If reset is released before power is stable, the MCU may start executing code while voltage is still rising, leading to corrupted flash reads, random register states, and undefined behavior. In systems with multiple ICs, releasing reset at different times can cause bus contention (one IC operating while another is still in reset with undefined output states). Unreliable POR is the leading cause of "device sometimes doesn't boot" field failures that are nearly impossible to reproduce in the lab.
Robust POR with supervisor IC:
Supervisor: TPS3839K33 (3.3V rail monitoring) Threshold: 3.08V (releases reset when VCC > 3.08V, ~93% of 3.3V) Reset pulse width: 200ms (adjustable with external cap, CT pin) Output: Active-low open-drain (can wire-OR with other reset sources) Timing analysis: TPS62130 soft-start: 3ms to reach 3.3V regulation Crystal startup: 5ms worst case at -40C TPS3839 detects VCC > 3.08V at t = 2.8ms (just before regulation complete) Holds reset LOW for 200ms additional Reset released at t = 202.8ms Both regulator (stable since 3ms) and crystal (stable since 8ms) are solid. MCU begins execution with all supplies stable and clock valid. Reliable boot.

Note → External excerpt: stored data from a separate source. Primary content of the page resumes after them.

/-- **The Perron error sum at a half-integer.** There is an absolute `K` such that for `N ≥ 3`,
`x = N + 1/2`, `c = 1 + 1/log x` and every finite set `s` of positive integers,
`∑_{n ∈ s} Λ(n) (x/n)^c/|log(x/n)| ≤ K x log² x` (Montgomery–Vaughan Cor. 5.3 with `T ≍ x`:
`∑_{x/2<n<2x} Λ(n) min(1, x/(T|x−n|)) + (x^c/T)∑ Λ(n)n^{-c} ≪ log² x`, times `T ≍ x`).
[cite: MontgomeryVaughan2007, Cor. 5.3] -/
theorem exists_perronSum_le :
    ∃ K : ℝ, 0 < K ∧ ∀ N : ℕ, 3 ≤ N → ∀ x c : ℝ, x = N + 1 / 2 → c = 1 + 1 / Real.log x →
      ∀ s : Finset ℕ, ∑ n ∈ s, Λ n * (x / n) ^ c / |Real.log (x / n)| ≤ K * x * Real.log x ^ 2 := by
  obtain ⟨K₀, hK₀0, hK₀⟩ := exists_tsum_vonMangoldt_div_rpow_le
  set K : ℝ := 6 * Real.exp 1 + 12 + Real.exp 1 / Real.log 2 * (1 + K₀) with hK
  have hlog2 : 0 < Real.log 2 := Real.log_pos one_lt_two
  refine ⟨K, by positivity, fun N hN x c hx hc s ↦ ?_⟩
  classical
  obtain ⟨hx0, hlog, hc1, hc2, hxc, _⟩ := halfInt_facts hN hx hc
  have hN' : (3 : ℝ) ≤ N := by exact_mod_cast hN
  have hlogx0 : 0 < Real.log x := by linarith
  set w : ℕ → ℝ := fun n ↦ Λ n * (x / n) ^ c / |Real.log (x / n)| with hw
  have hw0 : ∀ n, 0 ≤ w n := fun n ↦ perronWeight_nonneg x c hx0.le n
  -- split `s` at `2N + 2`
  have hsplit : ∑ n ∈ s, w n ≤ ∑ n ∈ Finset.range (2 * N + 2), w n +
      ∑ n ∈ s.filter (fun n ↦ 2 * N + 2 ≤ n), w n := by
    rw [← Finset.sum_filter_add_sum_filter_not s (fun n ↦ n < 2 * N + 2)]
    refine add_le_add ?_ ?_
    · refine Finset.sum_le_sum_of_subset_of_nonneg ?_ fun n _ _ ↦ hw0 n
      intro n hn
      rw [Finset.mem_filter] at hn
      exact Finset.mem_range.2 hn.2
    · refine le_of_eq (Finset.sum_congr ?_ fun _ _ ↦ rfl)
      ext n; simp [not_lt]
  -- the finite part
  have hlogN : Real.log N ≤ Real.log x := Real.log_le_log (by positivity) (by rw [hx]; linarith)
  have hlogN0 : 0 ≤ Real.log N := Real.log_natCast_nonneg N
  have hlog2N : Real.log (2 * N + 1) ≤ 2 * Real.log x := by
    have e : (2 : ℝ) * N + 1 = 2 * x := by rw [hx]; ring
    rw [e, Real.log_mul two_ne_zero hx0.ne']
    have : Real.log 2 < 1 := by
      have := Real.log_two_lt_d9; linarith
    linarith
  have hlogN1 : Real.log (N + 1) ≤ 2 * Real.log x := by
    have h1 : (N : ℝ) + 1 ≤ 2 * N + 1 := by linarith
    exact le_trans (Real.log_le_log (by positivity) h1) hlog2N
  have hfin : ∑ n ∈ Finset.range (2 * N + 2), w n ≤ (6 * Real.exp 1 + 12) * x * Real.log x ^ 2 := by
    rw [Finset.range_eq_Ico, ← Finset.sum_Ico_consecutive _ (Nat.zero_le 1) (by omega : 1 ≤ 2 * N + 2),
      ← Finset.sum_Ico_consecutive _ (by omega : 1 ≤ N + 1) (by omega : N + 1 ≤ 2 * N + 2)]
    have h0 : ∑ n ∈ Finset.Ico 0 1, w n = 0 := by simp [hw]
    have h1 : ∑ n ∈ Finset.Ico 1 (N + 1), w n ≤ 6 * Real.exp 1 * x * Real.log x ^ 2 := by
      calc ∑ n ∈ Finset.Ico 1 (N + 1), w n
          ≤ ∑ n ∈ Finset.Ico 1 (N + 1), Real.exp 1 * x * (Λ n * (1 / n + 1 / (x - n))) :=
            Finset.sum_le_sum fun n hn ↦ by
              rw [Finset.mem_Ico] at hn
              exact perronWeight_le_of_le hN hx hc hn.1 (Nat.lt_succ_iff.1 hn.2)
        _ = Real.exp 1 * x * ∑ n ∈ Finset.Ico 1 (N + 1), Λ n * (1 / n + 1 / (x - n)) := by
            rw [Finset.mul_sum]
        _ ≤ Real.exp 1 * x * (Real.log N * (3 * (1 + Real.log N))) :=
            mul_le_mul_of_nonneg_left (sum_block_one hN hx) (by positivity)
        _ ≤ Real.exp 1 * x * (Real.log x * (3 * (Real.log x + Real.log x))) := by
            refine mul_le_mul_of_nonneg_left ?_ (by positivity)
            exact mul_le_mul hlogN (by linarith) (by positivity) hlogx0.le
        _ = 6 * Real.exp 1 * x * Real.log x ^ 2 := by ring
    have h2 : ∑ n ∈ Finset.Ico (N + 1) (2 * N + 2), w n ≤ 12 * x * Real.log x ^ 2 := by
      calc ∑ n ∈ Finset.Ico (N + 1) (2 * N + 2), w n
          ≤ ∑ n ∈ Finset.Ico (N + 1) (2 * N + 2), x * (Λ n / (n - x)) :=
            Finset.sum_le_sum fun n hn ↦ by
              rw [Finset.mem_Ico] at hn
              exact perronWeight_le_of_lt hN hx hc hn.1
        _ = x * ∑ n ∈ Finset.Ico (N + 1) (2 * N + 2), Λ n / (n - x) := by rw [Finset.mul_sum]
        _ ≤ x * (Real.log (2 * N + 1) * (2 * (1 + Real.log (N + 1)))) :=
            mul_le_mul_of_nonneg_left (sum_block_two hx) hx0.le
        _ ≤ x * ((2 * Real.log x) * (2 * (Real.log x + 2 * Real.log x))) := by
            refine mul_le_mul_of_nonneg_left ?_ hx0.le
            have hA : 0 ≤ Real.log ((N : ℝ) + 1) := Real.log_nonneg (by linarith)
            refine mul_le_mul hlog2N (by linarith) (by positivity) (by positivity)
        _ = 12 * x * Real.log x ^ 2 := by ring
    linarith [h0, h1, h2]
  -- the tail
  obtain ⟨hsum, htsum⟩ := hK₀ c hc1 hc2
  have hc1' : 1 / (c - 1) = Real.log x := by rw [hc, add_sub_cancel_left, one_div_one_div]
  have htail : ∑ n ∈ s.filter (fun n ↦ 2 * N + 2 ≤ n), w n ≤
      Real.exp 1 / Real.log 2 * (1 + K₀) * x * Real.log x ^ 2 := by
    calc ∑ n ∈ s.filter (fun n ↦ 2 * N + 2 ≤ n), w n
        ≤ ∑ n ∈ s.filter (fun n ↦ 2 * N + 2 ≤ n), Real.exp 1 * x / Real.log 2 * (Λ n / (n : ℝ) ^ c) :=
          Finset.sum_le_sum fun n hn ↦ by
            rw [Finset.mem_filter] at hn
            exact perronWeight_le_of_two_mul_le hN hx hc hn.2
      _ = Real.exp 1 * x / Real.log 2 * ∑ n ∈ s.filter (fun n ↦ 2 * N + 2 ≤ n), Λ n / (n : ℝ) ^ c := by
          rw [Finset.mul_sum]
      _ ≤ Real.exp 1 * x / Real.log 2 * (∑' n : ℕ, Λ n / (n : ℝ) ^ c) := by
          refine mul_le_mul_of_nonneg_left (hsum.sum_le_tsum _ fun n _ ↦ ?_) (by positivity)
          exact div_nonneg vonMangoldt_nonneg (Real.rpow_nonneg (Nat.cast_nonneg n) _)
      _ ≤ Real.exp 1 * x / Real.log 2 * (Real.log x + K₀) := by
          rw [← hc1']; exact mul_le_mul_of_nonneg_left htsum (by positivity)
      _ ≤ Real.exp 1 * x / Real.log 2 * ((1 + K₀) * Real.log x ^ 2) := by
          refine mul_le_mul_of_nonneg_left ?_ (by positivity)
          have h1 : Real.log x ≤ Real.log x ^ 2 := by nlinarith
          have h2 : K₀ ≤ K₀ * Real.log x ^ 2 := by nlinarith
          nlinarith
      _ = Real.exp 1 / Real.log 2 * (1 + K₀) * x * Real.log x ^ 2 := by ring
  calc ∑ n ∈ s, w n ≤ _ := hsplit
    _ ≤ (6 * Real.exp 1 + 12) * x * Real.log x ^ 2 +
          Real.exp 1 / Real.log 2 * (1 + K₀) * x * Real.log x ^ 2 := add_le_add hfin htail
    _ = K * x * Real.log x ^ 2 := by rw [hK]; ring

RC POR only (unreliable): 10k resistor + 100nF capacitor creates POR delay of RC = 1ms. Power rail takes 5ms to stabilize (regulator soft-start). Reset releases at 1ms while power is still at 2.1V (below 2.7V minimum operating voltage for MCU). MCU reads garbage from flash, jumps to random address, and either hangs or executes random code. Sometimes it works (fast power supply), sometimes it doesn't (slow supply or low input voltage). "Intermittent boot failure" bug filed. Takes 6 months to diagnose.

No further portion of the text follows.